“En kötüsü işçi sınıfı kuşatılmış halde” diyen Prof. Dr. Bahçe, bu kuşatılmışlığın sınıfın sıradan üyelerinin özbilincini yaraladığına dikkat çekiyor. Bahçe, örgütlü olmanın ne kadar önemli olduğuna değiniyor.

En kötüsü işçi sınıfı kuşatılmış halde

Yazı Dizisi - Sınıf ayağa kalkarken 1 mayıs

Hazırlayan: Dilan ESEN

Pandemi ve ardından gelen ekonomik kriz, toplumun en düşük ücretlere mahkûm edilen kesimlerinden olan işçileri, neredeyse açlığa mahkûm etti. Prof. Dr. Serdal Bahçe ile işçi sınıfının içinde bulunduğu yoksulluğu ve bundan çıkış yollarını, nasıl bir mücadele yürütülmesi gerektiğini konuştuk.

Türkiye özellikle son yıllarını ekonomik krizin ve pandeminin yarattığı yoksulluğa mahkûm edildi, bunlardan da en çok etkilenenin işçiler olduğu söyleniyor. İşçiler, nasıl bir buhranın içinde?

Türkiye işçi sınıfı son dört yıl içinde ülkenin başına gelen üç büyük çöküntüden –ekonomik kriz, pandemi ve deprem– en fazla etkilenen toplumsal kesimdir. İşçilerin içinde bulundukları buhran yeni değil. Örgütsüzlük, çalışma rejiminin esnekleşmesi, sendikasızlaşma, çalışma ile ilgili yasal mevzuatın sermaye lehine değiştirilmesi; tüm bunlar işçi sınıfında hem fiziksel hem de moral bir buhranı çoktandır beslemekteydi. Şu son dört yıl buhranı yaratmadı, onun derinliğini gösterdi. Peki, bu buhran nasıl bir buhran? Öncelikle özellikle son dört yıldır işçilerin hem milli gelirden aldıkları pay hem de reel ücretleri hızla aşınmaktadır. Bu ikisi birleştiğinde ortalama bir işçi ailesinin kapitalizmin yarattığı ekonomik zorluklarla baş etme kapasitesi giderek eridi. Bugün işçilerin yüzde 50-60’ı asgari ücret civarında ücret almaktadır. Asgari ücret ise yoksulluğun ötesinde, açlığa işaret etmektedir.

İkincisi işçi sınıfının maddi refahına ilişkin göstergeler de tepe aşağı gitmektedir. Örneğin işçi sınıfı içinde ev sahipliği oranı sürekli düşmektedir. İşçi sınıfımız borçlu bir işçi sınıfıdır, en temel hayati gereksinimlerini karşılamak için bile borçlanmak zorunda kalmaktadır. Borçlanan bir işçi sınıfı ise direnme kapasitesini yitirmektedir. İşçi sınıfı ayrıca örgütsüz ve sendikasızdır.
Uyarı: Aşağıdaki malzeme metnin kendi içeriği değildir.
import Summits.MatrixMultiplication.OmegaCensus.STPPKernelListerCapstone2
import Summits.MatrixMultiplication.OmegaCensus.STPPKernelListerDeadZ59B
import Summits.MatrixMultiplication.OmegaCensus.STPPKernelListerRowsZ59S1
import Summits.MatrixMultiplication.OmegaCensus.STPPKernelListerRowsZ59S2
import Summits.MatrixMultiplication.OmegaCensus.STPPKernelListerRowsZ59S3
import Summits.MatrixMultiplication.OmegaCensus.STPPKernelListerRowsZ59S4
import Summits.MatrixMultiplication.OmegaCensus.STPPKernelListerRowsZ59S5
import Summits.MatrixMultiplication.OmegaCensus.STPPKernelListerRowsZ59S6
import Summits.MatrixMultiplication.OmegaCensus.STPPKernelListerRowsZ59S7
import Summits.MatrixMultiplication.OmegaCensus.STPPKernelListerRowsZ59S8
import Summits.MatrixMultiplication.OmegaCensus.STPPKernelListerRowsZ59S9
import Summits.MatrixMultiplication.OmegaCensus.STPPKernelListerRowsZ59S10
import Summits.MatrixMultiplication.OmegaCensus.STPPKernelListerRowsZ59S11
import Summits.MatrixMultiplication.OmegaCensus.STPPKernelListerRowsZ59S12
import Summits.MatrixMultiplication.OmegaCensus.STPPKernelListerRowsZ59S13
import Summits.MatrixMultiplication.OmegaCensus.STPPKernelListerRowsZ59S14
import Summits.MatrixMultiplication.OmegaCensus.STPPKernelListerRowsZ59S15
import Summits.MatrixMultiplication.OmegaCensus.STPPKernelListerRowsZ59S16
import Summits.MatrixMultiplication.OmegaCensus.STPPKernelListerRowsZ59S17
import Summits.MatrixMultiplication.OmegaCensus.STPPKernelListerRowsZ59S18
import Summits.MatrixMultiplication.OmegaCensus.STPPKernelListerRowsZ59S19
import Summits.MatrixMultiplication.OmegaCensus.STPPKernelListerRowsZ59S20
import Summits.MatrixMultiplication.OmegaCensus.STPPKernelListerRowsZ59S21
import Summits.MatrixMultiplication.OmegaCensus.STPPKernelListerRowsZ59S22
import Summits.MatrixMultiplication.OmegaCensus.STPPKernelListerRowsZ59S23
import Summits.MatrixMultiplication.OmegaCensus.STPPKernelListerRowsZ59S24P1
import Summits.MatrixMultiplication.OmegaCensus.STPPKernelListerRowsZ59S24P2
import Summits.MatrixMultiplication.OmegaCensus.STPPKernelListerRowsZ59S24P3
import Summits.MatrixMultiplication.OmegaCensus.STPPKernelListerRowsZ59S24P4
import Summits.MatrixMultiplication.OmegaCensus.STPPKernelListerRowsZ59S24P5
import Summits.MatrixMultiplication.OmegaCensus.STPPKernelListerRowsZ59S24P6
import Summits.MatrixMultiplication.OmegaCensus.STPPKernelListerRowsZ59S24P7
import Summits.MatrixMultiplication.OmegaCensus.STPPKernelListerRowsZ59S24P8
import Summits.MatrixMultiplication.OmegaCensus.STPPKernelListerRowsZ59S25
import Summits.MatrixMultiplication.OmegaCensus.STPPKernelListerRowsZ59S26
import Summits.MatrixMultiplication.OmegaCensus.STPPKernelListerRowsZ59S27
import Summits.MatrixMultiplication.OmegaCensus.STPPKernelListerRowsZ59S28
import Summits.MatrixMultiplication.OmegaCensus.STPPKernelListerRowsZ59S29
import Summits.MatrixMultiplication.OmegaCensus.STPPKernelListerRowsZ59S30
import Summits.MatrixMultiplication.OmegaCensus.STPPKernelListerRowsZ59S31
import Summits.MatrixMultiplication.OmegaCensus.STPPKernelListerRowsZ59S32
import Summits.MatrixMultiplication.OmegaCensus.STPPKernelListerRowsZ59S33
import Summits.MatrixMultiplication.OmegaCensus.STPPKernelListerRowsZ59S34
import Summits.MatrixMultiplication.OmegaCensus.STPPKernelListerRowsZ59S35
import Summits.MatrixMultiplication.OmegaCensus.STPPKernelListerRowsZ59S36
import Summits.MatrixMultiplication.OmegaCensus.STPPKernelListerRowsZ59S37
import Summits.MatrixMultiplication.OmegaCensus.STPPKernelListerRowsZ59S38
import Summits.MatrixMultiplication.OmegaCensus.STPPKernelListerRowsZ59S39
import Summits.MatrixMultiplication.OmegaCensus.STPPKernelListerRowsZ59S40
import Summits.MatrixMultiplication.OmegaCensus.STPPKernelListerRowsZ59S41
import Summits.MatrixMultiplication.OmegaCensus.STPPKernelListerRowsZ59S42
import Summits.MatrixMultiplication.OmegaCensus.STPPKernelListerRowsZ59S43

/-!
# ω-census (abelian STPP census): **ℤ_59 admits no beating STPP family — KERNEL** (capstone of the kernel lister)

HONEST FRAMING (pub-omega census; verbatim): lottery ticket; floor = certified bounds/negative ranges.
Census STRUCTURE (seat pub-omega-stpp-2 gen 29, 2026-08-29), family (b2).  Nothing here is progress on `ω`: the theorem says that the cyclic group of
order 59 yields NO upper bound on `ω` below 3 through CKSU Thm. 5.5 with simultaneous-triple-product families, whatever the number of triples.
`volume_le_card_zmod59` — inputs: `volume_le_of_scan2`, the certified tables and dead list (`…DataZ59`), the 43 split row groups `…RowsZ59S1–S43` (50 files; group S24 in parts P1–P8), and the
non-realisability theorems (`…DeadZ59A/B`).
-/

open Finset

namespace Summit.MatrixMultiplication.OmegaCensus.KLister

open Literature.Computability.AlgebraicComplexity

/-- Every listed shape of order `59` is admissible. [folklore] -/
theorem adm_flat_chunksZ59 : ((flat chunksZ59).all (adm 59)) = true := by
  decide +kernel

/-- Every admissible shape of order `59` is listed. [folklore] -/
theorem mem_flat_chunksZ59 (s : Shape) (hs : adm 59 s = true) : s ∈ flat chunksZ59 := by
  have e : flat chunksZ59 = shapeList 59 := chunksZ59_shapes
  rw [e]; exact mem_shapeList_of_adm hs

/-- The dead list of order `59` consists of non-realisable patterns. [folklore] -/
theorem deadZ59_notRealizable : ∀ D ∈ deadZ59, ¬ Realizable (ZMod 59) D := by
  intro D hD
  unfold deadZ59 at hD
  exact notRealizable_deadZ59 D hD

/-- The certificates (first-block selection, second-block selection) of the split root computation at `59`. [folklore] -/
def certsZ59 : List ((Shape → Bool) × (Shape → Bool)) :=
  [((fun s => sel1Z59S1.contains s), (fun _ => true)),
   ((fun s => sel1Z59S2.contains s), (fun _ => true)),
   ((fun s => sel1Z59S3.contains s), (fun _ => true)),
   ((fun s => sel1Z59S4.contains s), (fun _ => true)),
   ((fun s => sel1Z59S5.contains s), (fun _ => true)),
   ((fun s => sel1Z59S6.contains s), (fun _ => true)),
   ((fun s => sel1Z59S7.contains s), (fun _ => true)),
   ((fun s => sel1Z59S8.contains s), (fun _ => true)),
   ((fun s => sel1Z59S9.contains s), (fun _ => true)),
   ((fun s => sel1Z59S10.contains s), (fun _ => true)),
   ((fun s => sel1Z59S11.contains s), (fun _ => true)),
   ((fun s => sel1Z59S12.contains s), (fun _ => true)),
   ((fun s => sel1Z59S13.contains s), (fun _ => true)),
   ((fun s => sel1Z59S14.contains s), (fun _ => true)),
   ((fun s => sel1Z59S15.contains s), (fun _ => true)),
   ((fun s => sel1Z59S16.contains s), (fun _ => true)),
   ((fun s => sel1Z59S17.contains s), (fun _ => true)),
   ((fun s => sel1Z59S18.contains s), (fun _ => true)),
   ((fun s => sel1Z59S19.contains s), (fun _ => true)),
   ((fun s => sel1Z59S20.contains s), (fun _ => true)),
   ((fun s => sel1Z59S21.contains s), (fun _ => true)),
   ((fun s => sel1Z59S22.contains s), (fun _ => true)),
   ((fun s => sel1Z59S23.contains s), (fun _ => true)),
   ((fun s => sel1Z59S24P1.contains s), (fun _ => true)),
   ((fun s => sel1Z59S24P2.contains s), (fun _ => true)),
   ((fun s => sel1Z59S24P3.contains s), (fun _ => true)),
   ((fun s => sel1Z59S24P4.contains s), (fun _ => true)),
   ((fun s => sel1Z59S24P5.contains s), (fun _ => true)),
   ((fun s => sel1Z59S24P6.contains s), (fun _ => true)),
   ((fun s => sel1Z59S24P7.contains s), (fun _ => true)),
   ((fun s => sel1Z59S24P8.contains s), (fun _ => true)),
   ((fun s => sel1Z59S25.contains s), (fun t => (fun t => sel2Z59S25.contains t) t || (fun t => !(sel2Z59S25.contains t)) t)),
   ((fun s => sel1Z59S27.contains s), (fun t => (fun t => sel2Z59S27.contains t) t || (fun t => !(sel2Z59S27.contains t)) t)),
   ((fun s => sel1Z59S29.contains s), (fun t => (fun t => sel2Z59S29.contains t) t || (fun t => !(sel2Z59S29.contains t)) t)),
   ((fun s => sel1Z59S31.contains s), (fun t => (fun t => sel2Z59S31.contains t) t || (fun t => (fun t => sel2Z59S32.contains t) t || (fun t => !(sel2Z59S31.contains t || sel2Z59S32.contains t)) t) t)),
   ((fun s => sel1Z59S34.contains s), (fun t => (fun t => sel2Z59S34.contains t) t || (fun t => !(sel2Z59S34.contains t)) t)),
   ((fun s => sel1Z59S36.contains s), (fun t => (fun t => sel2Z59S36.contains t) t || (fun t => !(sel2Z59S36.contains t)) t)),
   ((fun s => sel1Z59S38.contains s), (fun t => (fun t => sel2Z59S38.contains t) t || (fun t => !(sel2Z59S38.contains t)) t)),
   ((fun s => sel1Z59S40.contains s), (fun t => (fun t => sel2Z59S40.contains t) t || (fun t => !(sel2Z59S40.contains t)) t)),
   ((fun s => sel1Z59S42.contains s), (fun t => (fun t => sel2Z59S42.contains t) t || (fun t => !(sel2Z59S42.contains t)) t))]

/-- Every listed shape is the first block of some certificate. [folklore] -/
theorem certsZ59_cover : ((flat chunksZ59).all fun s => certsZ59.any fun c => c.1 s) = true := by
  decide +kernel

/-- Every certificate: its second-block selection covers all shapes, and its split computation returns `true`. [folklore] -/
theorem certsZ59_scan : ∀ c ∈ certsZ59, (∀ x ∈ flat chunksZ59, c.2 x = true) ∧ scanFirstSel2C 59 deadZ59 c.1 c.2 chunksZ59 = true := by
  intro c hc
  simp only [certsZ59, List.mem_cons, List.not_mem_nil, or_false] at hc
  rcases hc with rfl | rfl | rfl | rfl | rfl | rfl | rfl | rfl | rfl | rfl | rfl | rfl | rfl | rfl | rfl | rfl | rfl | rfl | rfl | rfl | rfl | rfl | rfl | rfl | rfl | rfl | rfl | rfl | rfl | rfl | rfl | rfl | rfl | rfl | rfl | rfl | rfl | rfl | rfl | rfl
  exacts [⟨fun _ _ => rfl, scanSel_Z59_S1⟩, ⟨fun _ _ => rfl, scanSel_Z59_S2⟩, ⟨fun _ _ => rfl, scanSel_Z59_S3⟩, ⟨fun _ _ => rfl, scanSel_Z59_S4⟩, ⟨fun _ _ => rfl, scanSel_Z59_S5⟩, ⟨fun _ _ => rfl, scanSel_Z59_S6⟩, ⟨fun _ _ => rfl, scanSel_Z59_S7⟩, ⟨fun _ _ => rfl, scanSel_Z59_S8⟩, ⟨fun _ _ => rfl, scanSel_Z59_S9⟩, ⟨fun _ _ => rfl, scanSel_Z59_S10⟩, ⟨fun _ _ => rfl, scanSel_Z59_S11⟩, ⟨fun _ _ => rfl, scanSel_Z59_S12⟩, ⟨fun _ _ => rfl, scanSel_Z59_S13⟩, ⟨fun _ _ => rfl, scanSel_Z59_S14⟩, ⟨fun _ _ => rfl, scanSel_Z59_S15⟩, ⟨fun _ _ => rfl, scanSel_Z59_S16⟩, ⟨fun _ _ => rfl, scanSel_Z59_S17⟩, ⟨fun _ _ => rfl, scanSel_Z59_S18⟩, ⟨fun _ _ => rfl, scanSel_Z59_S19⟩, ⟨fun _ _ => rfl, scanSel_Z59_S20⟩, ⟨fun _ _ => rfl, scanSel_Z59_S21⟩, ⟨fun _ _ => rfl, scanSel_Z59_S22⟩, ⟨fun _ _ => rfl, scanSel_Z59_S23⟩, ⟨fun _ _ => rfl, scanSel_Z59_S24P1⟩, ⟨fun _ _ => rfl, scanSel_Z59_S24P2⟩, ⟨fun _ _ => rfl, scanSel_Z59_S24P3⟩, ⟨fun _ _ => rfl, scanSel_Z59_S24P4⟩, ⟨fun _ _ => rfl, scanSel_Z59_S24P5⟩, ⟨fun _ _ => rfl, scanSel_Z59_S24P6⟩, ⟨fun _ _ => rfl, scanSel_Z59_S24P7⟩, ⟨fun _ _ => rfl, scanSel_Z59_S24P8⟩, ⟨fun x _ => by dsimp only; generalize sel2Z59S25.contains x = b0; cases b0 <;> rfl, (scanFirstSel2C_or2 chunksZ59 scanSel_Z59_S25 scanSel_Z59_S26)⟩, ⟨fun x _ => by dsimp only; generalize sel2Z59S27.contains x = b0; cases b0 <;> rfl, (scanFirstSel2C_or2 chunksZ59 scanSel_Z59_S27 scanSel_Z59_S28)⟩, ⟨fun x _ => by dsimp only; generalize sel2Z59S29.contains x = b0; cases b0 <;> rfl, (scanFirstSel2C_or2 chunksZ59 scanSel_Z59_S29 scanSel_Z59_S30)⟩, ⟨fun x _ => by dsimp only; generalize sel2Z59S31.contains x = b0; generalize sel2Z59S32.contains x = b1; cases b0 <;> cases b1 <;> rfl, (scanFirstSel2C_or2 chunksZ59 scanSel_Z59_S31 (scanFirstSel2C_or2 chunksZ59 scanSel_Z59_S32 scanSel_Z59_S33))⟩, ⟨fun x _ => by dsimp only; generalize sel2Z59S34.contains x = b0; cases b0 <;> rfl, (scanFirstSel2C_or2 chunksZ59 scanSel_Z59_S34 scanSel_Z59_S35)⟩, ⟨fun x _ => by dsimp only; generalize sel2Z59S36.contains x = b0; cases b0 <;> rfl, (scanFirstSel2C_or2 chunksZ59 scanSel_Z59_S36 scanSel_Z59_S37)⟩, ⟨fun x _ => by dsimp only; generalize sel2Z59S38.contains x = b0; cases b0 <;> rfl, (scanFirstSel2C_or2 chunksZ59 scanSel_Z59_S38 scanSel_Z59_S39)⟩, ⟨fun x _ => by dsimp only; generalize sel2Z59S40.contains x = b0; cases b0 <;> rfl, (scanFirstSel2C_or2 chunksZ59 scanSel_Z59_S40 scanSel_Z59_S41)⟩, ⟨fun x _ => by dsimp only; generalize sel2Z59S42.contains x = b0; cases b0 <;> rfl, (scanFirstSel2C_or2 chunksZ59 scanSel_Z59_S42 scanSel_Z59_S43)⟩]

/-- **CAPSTONE (kernel): no simultaneous-triple-product family of `ℤ_59` beats the sum of cubes** — for every `m` and every STPP family
`(Aᵢ, Bᵢ, Cᵢ)_{i<m}` of `ℤ/59` (CKSU Def. 5.1), `Σᵢ |Aᵢ||Bᵢ||Cᵢ| ≤ 59`. [cite: CohnKleinbergSzegedyUmans2005, Def. 5.1, Thm. 5.5] -/
theorem volume_le_card_zmod59 {m : ℕ} (A B C : Fin m → Finset (ZMod 59)) (hS : IsSTPP A B C) : ∑ i, #(A i) * #(B i) * #(C i) ≤ 59 :=
  volume_le_of_scan2 (H := ZMod 59) (n := 59) (ZMod.card 59) (by norm_num) chunksZ59 deadZ59 certsZ59 deadZ59_notRealizable chunksOK_Z59
    (fun s hs => List.all_eq_true.1 adm_flat_chunksZ59 s hs) mem_flat_chunksZ59
    (fun s hs => by
      have h := List.all_eq_true.1 certsZ59_cover s hs
      obtain ⟨c, hc, h1⟩ := List.any_eq_true.1 h
      exact ⟨c, hc, h1⟩)
    certsZ59_scan A B C hS

end Summit.MatrixMultiplication.OmegaCensus.KLister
Toplu sözleşmelerin kapsamı altındaki işçi sayısı tüm işçi sınıfının çok ama çok küçük bir oranıdır. Kısacası kendi emek gücü için pazarlık edebilme yetisine sahip çok az sayıda işçi vardır. Bu durum kuşkusuz işçi sınıfının özgüvenini onarılamayacak derecede yaralamaktadır. Ancak en kötüsü işçi sınıfı kuşatılmış haldedir. Bu kuşatılmışlık sınıfın sıradan üyelerinin özbilincini yaralamaktadır. Türkiye’de işçi sınıfının yoğun olarak bulunduğu bölgelerdeki siyasal tercihlere bir bakın bu kuşatılmışlığın boyutlarını anlarsınız. Direnişin yerini tevekkülün, sınıfın örgütlü gücünün yerini dağınıklığın, sınıf bilincinin yerini ise çaresiz bir kölelik bilincinin aldığı görülüyor.Kısacası işçi sınıfının ekonomik buhranı moral ve fiziksel buhranını besliyor, bu ise içinde bulunduğu ekonomik buhranı derinleştiriyor. Emekçiler yoğun darboğazın içinde olduklarından sık sık ek zam talep ediyor.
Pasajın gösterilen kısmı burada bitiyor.